Stored records:
import Literature.AlgebraicGeometry.HodgeTheory.RibetTypeSixtyOnefoldPowersHodgeClasses
import Literature.AlgebraicGeometry.Motives.HodgeThetaSubalgebraUnitaryNineFiftyTwoCore
import Literature.AlgebraicGeometry.Motives.HodgeThetaSubalgebraUnitaryTenFiftyOneCore
import Literature.AlgebraicGeometry.Motives.HodgeThetaSubalgebraUnitaryTwelveFortyNineCore
import Literature.AlgebraicGeometry.Motives.HodgeThetaSubalgebraUnitaryFifteenFortySixCore
import Literature.AlgebraicGeometry.Motives.HodgeThetaSubalgebraUnitarySixteenFortyFiveCore
import Literature.AlgebraicGeometry.Motives.HodgeThetaSubalgebraUnitarySeventeenFortyFourCore
import Literature.AlgebraicGeometry.Motives.HodgeThetaSubalgebraUnitaryNineteenFortyTwoCore
import Literature.AlgebraicGeometry.Motives.HodgeThetaSubalgebraUnitaryTwentyOneFortyCore
import Literature.AlgebraicGeometry.Motives.HodgeThetaSubalgebraUnitaryTwentyTwoThirtyNineCore
import Literature.AlgebraicGeometry.Motives.HodgeThetaSubalgebraUnitaryTwentyThreeThirtyEightCore
import Literature.AlgebraicGeometry.Motives.HodgeThetaSubalgebraUnitaryTwentyFiveThirtySixCore
import Literature.AlgebraicGeometry.Motives.HodgeThetaSubalgebraUnitaryTwentySixThirtyFiveCore
import Literature.AlgebraicGeometry.Motives.HodgeThetaSubalgebraUnitaryTwentySevenThirtyFourCore
import Literature.AlgebraicGeometry.Motives.HodgeThetaSubalgebraUnitaryTwentyEightThirtyThreeCore
import Literature.AlgebraicGeometry.Motives.HodgeThetaSubalgebraUnitaryTwentyNineThirtyTwoCore
import HarnessLib

/-!
# Hodge classes on all powers of abelian varieties of Ribet type `(9, 52)`, `(10, 51)`, `(12, 49)`, `(15, 46)`, `(16, 45)`, `(17, 44)`, `(19, 42)`, `(21, 40)`, `(22, 39)`, `(23, 38)`, `(25, 36)`, `(26, 35)`, `(27, 34)`, `(28, 33)`, `(29, 32)`
# are generated by divisor classes (Ribet 1983 Thm. 3 at these multiplicities, by the MINIMAL-RANK method —
# UNCONDITIONAL); EVERY SIMPLE COMPLEX ABELIAN 61-FOLD WITH `End⁰ ≠ ℚ`

Family `hodge`, layer `Literature/AlgebraicGeometry/HodgeTheory`. Research context: cell `pub-hodge-ring2` (HONEST
FRAMING: research route conditional on HC_CM; not a corollary; Q11.4-sentence-2 already refuted in dim ≥ 3),
Literature lane gen 89. UNCONDITIONAL for the class of abelian varieties it names; theorems only, no definition, no
named fact (D-0026), no `sorry`. The CELLS of the generic assembly `RibetTypeOfCoreSmulPowersHodgeClasses` at the
minimal-rank cores `Unitary….eq_top_of_smul` of the eleven `p = 61` cells with bad raising ranks (settled rank by rank:
a full small Levi algebra and lifts killed in the large one, two pencils, exclusive Levi profiles, TOOL C, the
orthogonal-chain count `UnitaryOrthogonalChain.false_of_constProfile(_pos)`, constant-rank sub-Levi lemmas, the mirror
`−Θ` and raising-rank sub-families), and the conclusion of the census `isDivisorGenerated_powSucc_of_isSimple_sixtyonefold`:
with all eleven residual `k`-signatures `{9, 52}`, `{10, 51}`, `{12, 49}`, `{15, 46}`, `{16, 45}`, `{17, 44}`, `{19, 42}`, `{21, 40}`, `{22, 39}`, `{23, 38}`, `{25, 36}`, `{26, 35}`, `{27, 34}`, `{28, 33}`, `{29, 32}` supplied, every simple complex
abelian `61`-fold with `End⁰ ≠ ℚ` has `B• = D•` and the Hodge conjecture on all powers — `p = 61` COMPLETE, as
`p = 17, …, 43` before it (`RibetTypeTwentyOneTwentyTwoPowersHodgeClasses`).

THE PRINTED THEOREM. Ribet, Amer. J. Math. 105 (1983), Thm. 3 = Gordon's survey Thm. 6.3 (3) [held
`paper:arxiv-alg-geom_9709030` p. 18]: for an abelian variety `A` with `End⁰(A)` an imaginary quadratic field `K` acting
with relatively prime multiplicities `(n′, n″)`, `Hg(A) = Lf(A)` and the Hodge ring of every power of `A` is generated by
divisors (ibid. Thm. 6.2 = Ribet Thm. 0).

* §1 the cells `(9, 52)`, `(10, 51)`, `(12, 49)`, `(15, 46)`, `(16, 45)`, `(17, 44)`, `(19, 42)`, `(21, 40)`, `(22, 39)`, `(23, 38)`, `(25, 36)`, `(26, 35)`, `(27, 34)`, `(28, 33)`, `(29, 32)` (and mirrors), the Hodge conjecture for these
  powers, 61-FOLDS of these signatures.
* §2 `isDivisorGenerated_powSucc_of_isSimple_sixtyonefold'` (granted only `End⁰ = ℚ`),
  `isDivisorGenerated_powSucc_of_isSimple_sixtyonefold_of_finrank_endAlgebra_ne_one`,
  `hodgeConjectureFor_powSucc_of_isSimple_sixtyonefold_of_finrank_endAlgebra_ne_one`.

## References
* [Ribet1983] K. A. Ribet, Amer. J. Math. 105 (1983), Thm. 0 and Thm. 3.
* [Gordon1997] B. B. Gordon, *A survey of the Hodge conjecture for abelian varieties*, Thm. 6.3 (3) and Corollary.
* [MoonenZarhin1999LowDim] B. Moonen, Yu. Zarhin, Math. Ann. 315 (1999), §2 (2.4), Thm. (2.7).
* [Deligne2000] P. Deligne, *The Hodge conjecture* (Clay, 2000), §1.
-/

noncomputable section

open CategoryTheory Module

namespace Literature.AlgebraicGeometry.HodgeTheory

open Literature.AlgebraicGeometry.Motives
open Literature.AlgebraicGeometry.Motives.HodgeStructure

section Cells

/-- **Ribet 1983 Thm. 3 at `(n′, n″) = (9, 52)` — UNCONDITIONAL** (core `UnitaryNineFiftyTwo.eq_top_of_smul`).
[cite: Ribet1983, Thm. 0 and Thm. 3] [cite: Gordon1997, Thm. 6.3 (3) and Corollary] -/
theorem AbelianVariety.isDivisorGenerated_powSucc_of_ribetTypeNineFiftyTwo (A : AbelianVariety ℂ) (φ : A ⟶ A)
    {d : ℕ} (hd : 0 < d) (hφ : φ ≫ φ = -(d • 𝟙 A)) (hE2 : Module.finrank ℚ A.endAlgebra = 2)
    (h9 : eigenMultiplicity A φ (Complex.I * (Real.sqrt d : ℂ)) = 9)
    (h52 : eigenMultiplicity A φ (-(Complex.I * (Real.sqrt d : ℂ))) = 52) (N : ℕ) :
    IsDivisorGenerated (A.powSucc N) := by
  refine AbelianVariety.isDivisorGenerated_powSucc_of_ribetType_ofCoreSmul A φ hd hφ hE2 (by omega) (by omega) ?_ N
  intro W' _ _ _ 𝔊 ι P' Q' s hbr hirr hι hιι hP' hQ' hfinP' hfinQ' hadd hsmul hsymm hPQ hdefP hdefQ hadj
  exact UnitaryNineFiftyTwo.eq_top_of_smul hbr hirr hι hιι hP' hQ' (by rw [hfinP', h9]) (by rw [hfinQ', h52]) hadd
    hsmul hsymm hPQ hdefP hdefQ hadj

/-- The mirror: `n_{i√d}(φ) = 52`, `n_{−i√d}(φ) = 9` (core `UnitaryNineFiftyTwo.eq_top_of_smul'`).
[cite: Ribet1983, Thm. 0 and Thm. 3] [cite: Gordon1997, Thm. 6.3 (3) and Corollary] -/
theorem AbelianVariety.isDivisorGenerated_powSucc_of_ribetTypeNineFiftyTwo' (A : AbelianVariety ℂ) (φ : A ⟶ A)
    {d : ℕ} (hd : 0 < d) (hφ : φ ≫ φ = -(d • 𝟙 A)) (hE2 : Module.finrank ℚ A.endAlgebra = 2)
    (h52 : eigenMultiplicity A φ (Complex.I * (Real.sqrt d : ℂ)) = 52)
    (h9 : eigenMultiplicity A φ (-(Complex.I * (Real.sqrt d : ℂ))) = 9) (N : ℕ) :
    IsDivisorGenerated (A.powSucc N) := by
  refine AbelianVariety.isDivisorGenerated_powSucc_of_ribetType_ofCoreSmul A φ hd hφ hE2 (by omega) (by omega) ?_ N
  intro W' _ _ _ 𝔊 ι P' Q' s hbr hirr hι hιι hP' hQ' hfinP' hfinQ' hadd hsmul hsymm hPQ hdefP hdefQ hadj
  exact UnitaryNineFiftyTwo.eq_top_of_smul' hbr hirr hι hιι hP' hQ' (by rw [hfinP', h52]) (by rw [hfinQ', h9])
    hadd hsmul hsymm hPQ hdefP hdefQ hadj

/-- **The Hodge conjecture for all powers `A^{N+1}` of an abelian variety of Ribet type `(9, 52)` — UNCONDITIONAL.**
[cite: Ribet1983, Thm. 3] [cite: Deligne2000, §1] -/
theorem hodgeConjectureFor_powSucc_of_ribetTypeNineFiftyTwo (A : AbelianVariety ℂ) (φ : A ⟶ A)
    {d : ℕ} (hd : 0 < d) (hφ : φ ≫ φ = -(d • 𝟙 A)) (hE2 : Module.finrank ℚ A.endAlgebra = 2)
    (h9 : eigenMultiplicity A φ (Complex.I * (Real.sqrt d : ℂ)) = 9)
    (h52 : eigenMultiplicity A φ (-(Complex.I * (Real.sqrt d : ℂ))) = 52) (N : ℕ) :
    HodgeConjectureFor (A.powSucc N).dim (A.powSucc N).X :=
  hodgeConjectureFor_of_isDivisorGenerated _
    (AbelianVariety.isDivisorGenerated_powSucc_of_ribetTypeNineFiftyTwo A φ hd hφ hE2 h9 h52 N)

/-- **61-FOLDS of signature `{9, 52}`: `B• = D•` on all powers — UNCONDITIONAL** (either eigenvalue may carry the `9`).
[cite: Ribet1983, Thm. 0 and Thm. 3] [cite: MoonenZarhin1999LowDim, §2 (2.4)] -/
theorem AbelianVariety.isDivisorGenerated_powSucc_of_sixtyonefold_nineFiftyTwo (A : AbelianVariety ℂ)
    (φ : A ⟶ A) {d : ℕ} (hd : 0 < d) (hφ : φ ≫ φ = -(d • 𝟙 A)) (hE2 : Module.finrank ℚ A.endAlgebra = 2)
    (hX : A.dim = 61)
    (h9 : eigenMultiplicity A φ (Complex.I * (Real.sqrt d : ℂ)) = 9 ∨
      eigenMultiplicity A φ (-(Complex.I * (Real.sqrt d : ℂ))) = 9)
    (N : ℕ) : IsDivisorGenerated (A.powSucc N) := by
  have hsum := eigenMultiplicity_add_eigenMultiplicity_neg_eq_dim A φ hd hφ
  rw [hX] at hsum
  rcases h9 with h | h
  · exact AbelianVariety.isDivisorGenerated_powSucc_of_ribetTypeNineFiftyTwo A φ hd hφ hE2 h (by omega) N
  · exact AbelianVariety.isDivisorGenerated_powSucc_of_ribetTypeNineFiftyTwo' A φ hd hφ hE2 (by omega) h N

/-- **The Hodge conjecture for all powers of a 61-FOLD of signature `{9, 52}` — UNCONDITIONAL.**
[cite: Ribet1983, Thm. 3] [cite: Deligne2000, §1] -/
theorem hodgeConjectureFor_powSucc_of_sixtyonefold_nineFiftyTwo (A : AbelianVariety ℂ)
    (φ : A ⟶ A) {d : ℕ} (hd : 0 < d) (hφ : φ ≫ φ = -(d • 𝟙 A)) (hE2 : Module.finrank ℚ A.endAlgebra = 2)
    (hX : A.dim = 61)
    (h9 : eigenMultiplicity A φ (Complex.I * (Real.sqrt d : ℂ)) = 9 ∨
      eigenMultiplicity A φ (-(Complex.I * (Real.sqrt d : ℂ))) = 9)
    (N : ℕ) : HodgeConjectureFor (A.powSucc N).dim (A.powSucc N).X :=
  hodgeConjectureFor_of_isDivisorGenerated _
    (AbelianVariety.isDivisorGenerated_powSucc_of_sixtyonefold_nineFiftyTwo A φ hd hφ hE2 hX h9 N)

/-- **Ribet 1983 Thm. 3 at `(n′, n″) = (10, 51)` — UNCONDITIONAL** (core `UnitaryTenFiftyOne.eq_top_of_smul`).
[cite: Ribet1983, Thm. 0 and Thm. 3] [cite: Gordon1997, Thm. 6.3 (3) and Corollary] -/
theorem AbelianVariety.isDivisorGenerated_powSucc_of_ribetTypeTenFiftyOne (A : AbelianVariety ℂ) (φ : A ⟶ A)
    {d : ℕ} (hd : 0 < d) (hφ : φ ≫ φ = -(d • 𝟙 A)) (hE2 : Module.finrank ℚ A.endAlgebra = 2)
    (h10 : eigenMultiplicity A φ (Complex.I * (Real.sqrt d : ℂ)) = 10)
    (h51 : eigenMultiplicity A φ (-(Complex.I * (Real.sqrt d : ℂ))) = 51) (N : ℕ) :
    IsDivisorGenerated (A.powSucc N) := by
  refine AbelianVariety.isDivisorGenerated_powSucc_of_ribetType_ofCoreSmul A φ hd hφ hE2 (by omega) (by omega) ?_ N
  intro W' _ _ _ 𝔊 ι P' Q' s hbr hirr hι hιι hP' hQ' hfinP' hfinQ' hadd hsmul hsymm hPQ hdefP hdefQ hadj
  exact UnitaryTenFiftyOne.eq_top_of_smul hbr hirr hι hιι hP' hQ' (by rw [hfinP', h10]) (by rw [hfinQ', h51]) hadd
    hsmul hsymm hPQ hdefP hdefQ hadj

/-- The mirror: `n_{i√d}(φ) = 51`, `n_{−i√d}(φ) = 10` (core `UnitaryTenFiftyOne.eq_top_of_smul'`).
[cite: Ribet1983, Thm. 0 and Thm. 3] [cite: Gordon1997, Thm. 6.3 (3) and Corollary] -/
theorem AbelianVariety.isDivisorGenerated_powSucc_of_ribetTypeTenFiftyOne' (A : AbelianVariety ℂ) (φ : A ⟶ A)
    {d : ℕ} (hd : 0 < d) (hφ : φ ≫ φ = -(d • 𝟙 A)) (hE2 : Module.finrank ℚ A.endAlgebra = 2)
    (h51 : eigenMultiplicity A φ (Complex.I * (Real.sqrt d : ℂ)) = 51)
    (h10 : eigenMultiplicity A φ (-(Complex.I * (Real.sqrt d : ℂ))) = 10) (N : ℕ) :
    IsDivisorGenerated (A.powSucc N) := by
  refine AbelianVariety.isDivisorGenerated_powSucc_of_ribetType_ofCoreSmul A φ hd hφ hE2 (by omega) (by omega) ?_ N
  intro W' _ _ _ 𝔊 ι P' Q' s hbr hirr hι hιι hP' hQ' hfinP' hfinQ' hadd hsmul hsymm hPQ hdefP hdefQ hadj
  exact UnitaryTenFiftyOne.eq_top_of_smul' hbr hirr hι hιι hP' hQ' (by rw [hfinP', h51]) (by rw [hfinQ', h10])
    hadd hsmul hsymm hPQ hdefP hdefQ hadj

/-- **The Hodge conjecture for all powers `A^{N+1}` of an abelian variety of Ribet type `(10, 51)` — UNCONDITIONAL.**
[cite: Ribet1983, Thm. 3] [cite: Deligne2000, §1] -/
theorem hodgeConjectureFor_powSucc_of_ribetTypeTenFiftyOne (A : AbelianVariety ℂ) (φ : A ⟶ A)
    {d : ℕ} (hd : 0 < d) (hφ : φ ≫ φ = -(d • 𝟙 A)) (hE2 : Module.finrank ℚ A.endAlgebra = 2)
    (h10 : eigenMultiplicity A φ (Complex.I * (Real.sqrt d : ℂ)) = 10)
    (h51 : eigenMultiplicity A φ (-(Complex.I * (Real.sqrt d : ℂ))) = 51) (N : ℕ) :
    HodgeConjectureFor (A.powSucc N).dim (A.powSucc N).X :=
  hodgeConjectureFor_of_isDivisorGenerated _
    (AbelianVariety.isDivisorGenerated_powSucc_of_ribetTypeTenFiftyOne A φ hd hφ hE2 h10 h51 N)

/-- **61-FOLDS of signature `{10, 51}`: `B• = D•` on all powers — UNCONDITIONAL** (either eigenvalue may carry the `10`).
[cite: Ribet1983, Thm. 0 and Thm. 3] [cite: MoonenZarhin1999LowDim, §2 (2.4)] -/
theorem AbelianVariety.isDivisorGenerated_powSucc_of_sixtyonefold_tenFiftyOne (A : AbelianVariety ℂ)
    (φ : A ⟶ A) {d : ℕ} (hd : 0 < d) (hφ : φ ≫ φ = -(d • 𝟙 A)) (hE2 : Module.finrank ℚ A.endAlgebra = 2)
    (hX : A.dim = 61)
    (h10 : eigenMultiplicity A φ (Complex.I * (Real.sqrt d : ℂ)) = 10 ∨
      eigenMultiplicity A φ (-(Complex.I * (Real.sqrt d : ℂ))) = 10)
    (N : ℕ) : IsDivisorGenerated (A.powSucc N) := by
  have hsum := eigenMultiplicity_add_eigenMultiplicity_neg_eq_dim A φ hd hφ
  rw [hX] at hsum
  rcases h10 with h | h
  · exact AbelianVariety.isDivisorGenerated_powSucc_of_ribetTypeTenFiftyOne A φ hd hφ hE2 h (by omega) N
  · exact AbelianVariety.isDivisorGenerated_powSucc_of_ribetTypeTenFiftyOne' A φ hd hφ hE2 (by omega) h N

/-- **The Hodge conjecture for all powers of a 61-FOLD of signature `{10, 51}` — UNCONDITIONAL.**
[cite: Ribet1983, Thm. 3] [cite: Deligne2000, §1] -/
theorem hodgeConjectureFor_powSucc_of_sixtyonefold_tenFiftyOne (A : AbelianVariety ℂ)
    (φ : A ⟶ A) {d : ℕ} (hd : 0 < d) (hφ : φ ≫ φ = -(d • 𝟙 A)) (hE2 : Module.finrank ℚ A.endAlgebra = 2)
    (hX : A.dim = 61)
    (h10 : eigenMultiplicity A φ (Complex.I * (Real.sqrt d : ℂ)) = 10 ∨
      eigenMultiplicity A φ (-(Complex.I * (Real.sqrt d : ℂ))) = 10)
    (N : ℕ) : HodgeConjectureFor (A.powSucc N).dim (A.powSucc N).X :=
  hodgeConjectureFor_of_isDivisorGenerated _
    (AbelianVariety.isDivisorGenerated_powSucc_of_sixtyonefold_tenFiftyOne A φ hd hφ hE2 hX h10 N)

/-- **Ribet 1983 Thm. 3 at `(n′, n″) = (12, 49)` — UNCONDITIONAL** (core `UnitaryTwelveFortyNine.eq_top_of_smul`).
[cite: Ribet1983, Thm. 0 and Thm. 3] [cite: Gordon1997, Thm. 6.3 (3) and Corollary] -/
theorem AbelianVariety.isDivisorGenerated_powSucc_of_ribetTypeTwelveFortyNine (A : AbelianVariety ℂ) (φ : A ⟶ A)
    {d : ℕ} (hd : 0 < d) (hφ : φ ≫ φ = -(d • 𝟙 A)) (hE2 : Module.finrank ℚ A.endAlgebra = 2)
    (h12 : eigenMultiplicity A φ (Complex.I * (Real.sqrt d : ℂ)) = 12)
    (h49 : eigenMultiplicity A φ (-(Complex.I * (Real.sqrt d : ℂ))) = 49) (N : ℕ) :
    IsDivisorGenerated (A.powSucc N) := by
  refine AbelianVariety.isDivisorGenerated_powSucc_of_ribetType_ofCoreSmul A φ hd hφ hE2 (by omega) (by omega) ?_ N
  intro W' _ _ _ 𝔊 ι P' Q' s hbr hirr hι hιι hP' hQ' hfinP' hfinQ' hadd hsmul hsymm hPQ hdefP hdefQ hadj
  exact UnitaryTwelveFortyNine.eq_top_of_smul hbr hirr hι hιι hP' hQ' (by rw [hfinP', h12]) (by rw [hfinQ', h49]) hadd
    hsmul hsymm hPQ hdefP hdefQ hadj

Your assignment ->
Using the data above, print exactly the lines from the line that contains "lemmas, the mirror" through the line that contains "raising-rank sub-families), and", with both included.

Response to the exercise ->
orthogonal-chain count `UnitaryOrthogonalChain.false_of_constProfile(_pos)`, constant-rank sub-Levi lemmas, the mirror
`−Θ` and raising-rank sub-families), and the conclusion of the census `isDivisorGenerated_powSucc_of_isSimple_sixtyonefold`:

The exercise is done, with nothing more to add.